Patrick Kane

It is amazing how Patrick Kane stick handles. For his weight and size it would be hard for many to believe he plays in the NHL let alone being one of its greatest stars. As we can see from the above video it is hard to believe. Kevin Allen, of USA TODAY Sports on February 3, 2014 wrote “The truth is everything on the video 3 million people have viewed is real, except Kane breaking the camera lens. It took him only 20 minutes to film the sequence. Certainly no one who knew Kane growing up in Buffalo was surprised by his stick-handling artistry. Kane never was without a stick in his hand and a ball on its blade. Golf ball. Hard plastic balls. Weighted balls.

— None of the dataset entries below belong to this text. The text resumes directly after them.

/- (helper `one_le_abs_sub_of_ne` — distinct naturals are at real distance `≥ 1` — omitted at landing: `dedup.landed` ≡
`Literature.Barriers.PneNP.AppD.Setup.one_le_abs_sub_of_ne`; its one use below is inlined.) -/

/-- ★★ **IND**: the in-plane periods of a `δ`-separated, `(1/16)`-clean, stacked layered set are linearly independent. -/
theorem linearIndependent_of_clean_stacked (hδ : 0 < δ) (hS : IsSep δ (Layered a b w)) (hC : IsClean (μS (Layered a b w)))
    (hst : IsStacked a b w) : LinearIndependent ℝ ![a, b] := by
  by_contra hdep
  obtain ⟨c, hc, α, β, ha, hb⟩ := exists_common_line hdep
  obtain ⟨n, hna, hnb, hn⟩ := hst
  have hnc : ⟪n, c⟫ = 0 := by rcases hc with rfl | rfl <;> assumption
  obtain ⟨e, he0, hne, hce⟩ := exists_orthogonal_pair n c
  have hea : ⟪e, a⟫ = 0 := by rw [ha, real_inner_smul_right, real_inner_comm, hce, mul_zero]
  have heb : ⟪e, b⟫ = 0 := by rw [hb, real_inner_smul_right, real_inner_comm, hce, mul_zero]
  have hn0 : n ≠ 0 := by
    intro h; have := hn 0; rw [h, inner_zero_left] at this; exact lt_irrefl _ this
  have hnpos : 0 < ‖n‖ := norm_pos_iff.mpr hn0
  have hepos : 0 < ‖e‖ := norm_pos_iff.mpr he0
  have hmono := strictMono_height hn
  -- coordinates of atoms along `n` and `e` depend only on the layer
  have hcoord : ∀ y ∈ Layered a b w, ∃ l : ℤ, ⟪n, y⟫ = ⟪n, w l⟫ ∧ ⟪e, y⟫ = ⟪e, w l⟫ := by
    rintro y ⟨l, i, j, rfl⟩
    refine ⟨l, ?_, ?_⟩
    · simp [inner_add_right, inner_smul_right, hna, hnb]
    · simp [inner_add_right, inner_smul_right, hea, heb]
  have hnonempty : (Layered a b w).Nonempty := ⟨w 0, 0, 0, 0, by simp⟩
  have hdense := fun x => exists_mem_dist_le_five hδ hS hC hnonempty x
  -- escape above and below
  have hself : ⟪n, (11 / ‖n‖) • n⟫ = 11 * ‖n‖ := by
    rw [real_inner_smul_right, real_inner_self_eq_norm_sq]; field_simp
  obtain ⟨yu, hyu, hdu⟩ := hdense ((11 / ‖n‖) • n)
  obtain ⟨yd, hyd, hdd⟩ := hdense (-((11 / ‖n‖) • n))
  obtain ⟨lu, hlu, -⟩ := hcoord yu hyu
  obtain ⟨ld, hld, -⟩ := hcoord yd hyd
  have hup : 6 * ‖n‖ ≤ ⟪n, w lu⟫ := by
    have h := abs_inner_sub_inner_le (n := n) hdu
    rw [hself, hlu] at h
    have := (abs_le.mp h).1; linarith
  have hdown : ⟪n, w ld⟫ ≤ -(6 * ‖n‖) := by
    have h := abs_inner_sub_inner_le (n := n) hdd
    rw [inner_neg_right, hself, hld] at h
    have := (abs_le.mp h).2; linarith
  have hwindow : ∀ l : ℤ, |⟪n, w l⟫| ≤ ‖n‖ * 5 → ld < l ∧ l < lu := by
    intro l hl
    obtain ⟨h1, h2⟩ := abs_le.mp hl
    constructor
    · by_contra hle
      push Not at hle
      have h3 : ⟪n, w l⟫ ≤ ⟪n, w ld⟫ := hmono.monotone hle
      linarith
    · by_contra hle
      push Not at hle
      have h3 : ⟪n, w lu⟫ ≤ ⟪n, w l⟫ := hmono.monotone hle
      linarith
  -- probes along `e` at height `0`
  set x : ℕ → E3 := fun k => ((11 * k) / ‖e‖) • e with hx
  have hxe : ∀ k : ℕ, ⟪e, x k⟫ = 11 * k * ‖e‖ := by
    intro k; rw [hx]; dsimp only; rw [real_inner_smul_right, real_inner_self_eq_norm_sq]; field_simp
  have hxn : ∀ k : ℕ, ⟪n, x k⟫ = 0 := by
    intro k; rw [hx]; dsimp only; rw [real_inner_smul_right, hne, mul_zero]
  choose y hyS hyd5 using fun k => hdense (x k)
  choose l hl using fun k => hcoord (y k) (hyS k)
  have hlwin : ∀ k, l k ∈ Finset.Ioo ld lu := by
    intro k
    rw [Finset.mem_Ioo]
    apply hwindow
    rw [← (hl k).1]
    have h := abs_inner_sub_inner_le (n := n) (hyd5 k)
    rwa [hxn k, sub_zero] at h
  have hlinj : Function.Injective l := by
    intro k k' hkk
    by_contra hne'
    have hk := abs_inner_sub_inner_le (n := e) (hyd5 k)
    have hk' := abs_inner_sub_inner_le (n := e) (hyd5 k')
    rw [hxe k, (hl k).2, hkk] at hk
    rw [hxe k', (hl k').2] at hk'
    have h3 : |(11 * k * ‖e‖ : ℝ) - 11 * k' * ‖e‖| ≤ ‖e‖ * 5 + ‖e‖ * 5 := by
      calc |(11 * k * ‖e‖ : ℝ) - 11 * k' * ‖e‖|
          = |(⟪e, w (l k')⟫ - 11 * k' * ‖e‖) - (⟪e, w (l k')⟫ - 11 * k * ‖e‖)| := by ring_nf
        _ ≤ |⟪e, w (l k')⟫ - 11 * k' * ‖e‖| + |⟪e, w (l k')⟫ - 11 * k * ‖e‖| := abs_sub _ _
        _ ≤ ‖e‖ * 5 + ‖e‖ * 5 := add_le_add hk' hk
    have h4 : |(11 * k * ‖e‖ : ℝ) - 11 * k' * ‖e‖| = 11 * ‖e‖ * |(k : ℝ) - k'| := by
      rw [show (11 * k * ‖e‖ : ℝ) - 11 * k' * ‖e‖ = (11 * ‖e‖) * ((k : ℝ) - k') by ring, abs_mul,
        abs_of_pos (by positivity)]
    rw [h4] at h3
    have h5 : (1 : ℝ) ≤ |(k : ℝ) - k'| := by
      rcases lt_or_gt_of_ne hne' with hlt | hlt
      · have : (k : ℝ) + 1 ≤ k' := by exact_mod_cast hlt
        rw [abs_of_nonpos (by linarith)]; linarith
      · have : (k' : ℝ) + 1 ≤ k := by exact_mod_cast hlt
        rw [abs_of_nonneg (by linarith)]; linarith
    nlinarith
  have hcard := Finset.card_le_card_of_injOn l (s := Finset.range ((lu - ld).toNat + 1)) (t := Finset.Ioo ld lu)
    (fun k _ => Finset.mem_coe.2 (hlwin k)) hlinj.injOn
  rw [Finset.card_range, Int.card_Ioo] at hcard
  omega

Whatever was available, Kane used. “When we would travel to tournaments, he would stickhandle into the hotels,”

Pat Sr. said. “We would go in the back door, and he would stickhandle up the stairs to the second or third floor.” Kane was the ultimate rink rat. One season, his dad estimates he played 300 games. He moved away, for hockey reasons, when he was a high school freshman. He played at Detroit Country Day for a year, then played for the U.S. National Team Development Program and then finally for the London Knights in the Ontario Hockey League. Kane’s determination to succeed was evident at an early age. “He was always going, going and going,” Donna Kane recalled. “One morning, he had an early practice, and I had to get him up at 5:30. I said, you have to get up for practice, and he said, ‘Ohhhh.” Reading the signals that her son needed a break, Donna immediately said he didn’t have to go. She wanted him to sleep in. “He said, ‘Do you think it’s all right?’ And I said, ‘It’s fine, Pat,'” Donna said. “But before I got to the door, ‘No, No. I’m up. I’m going. I’m going.’ … He just wasn’t going to miss it.” One summer, over a 10-week span, Kane spent nine weeks in hockey schools in Buffalo. “The 10th week we couldn’t find a hockey school for him to go to,” Pat Sr. said.”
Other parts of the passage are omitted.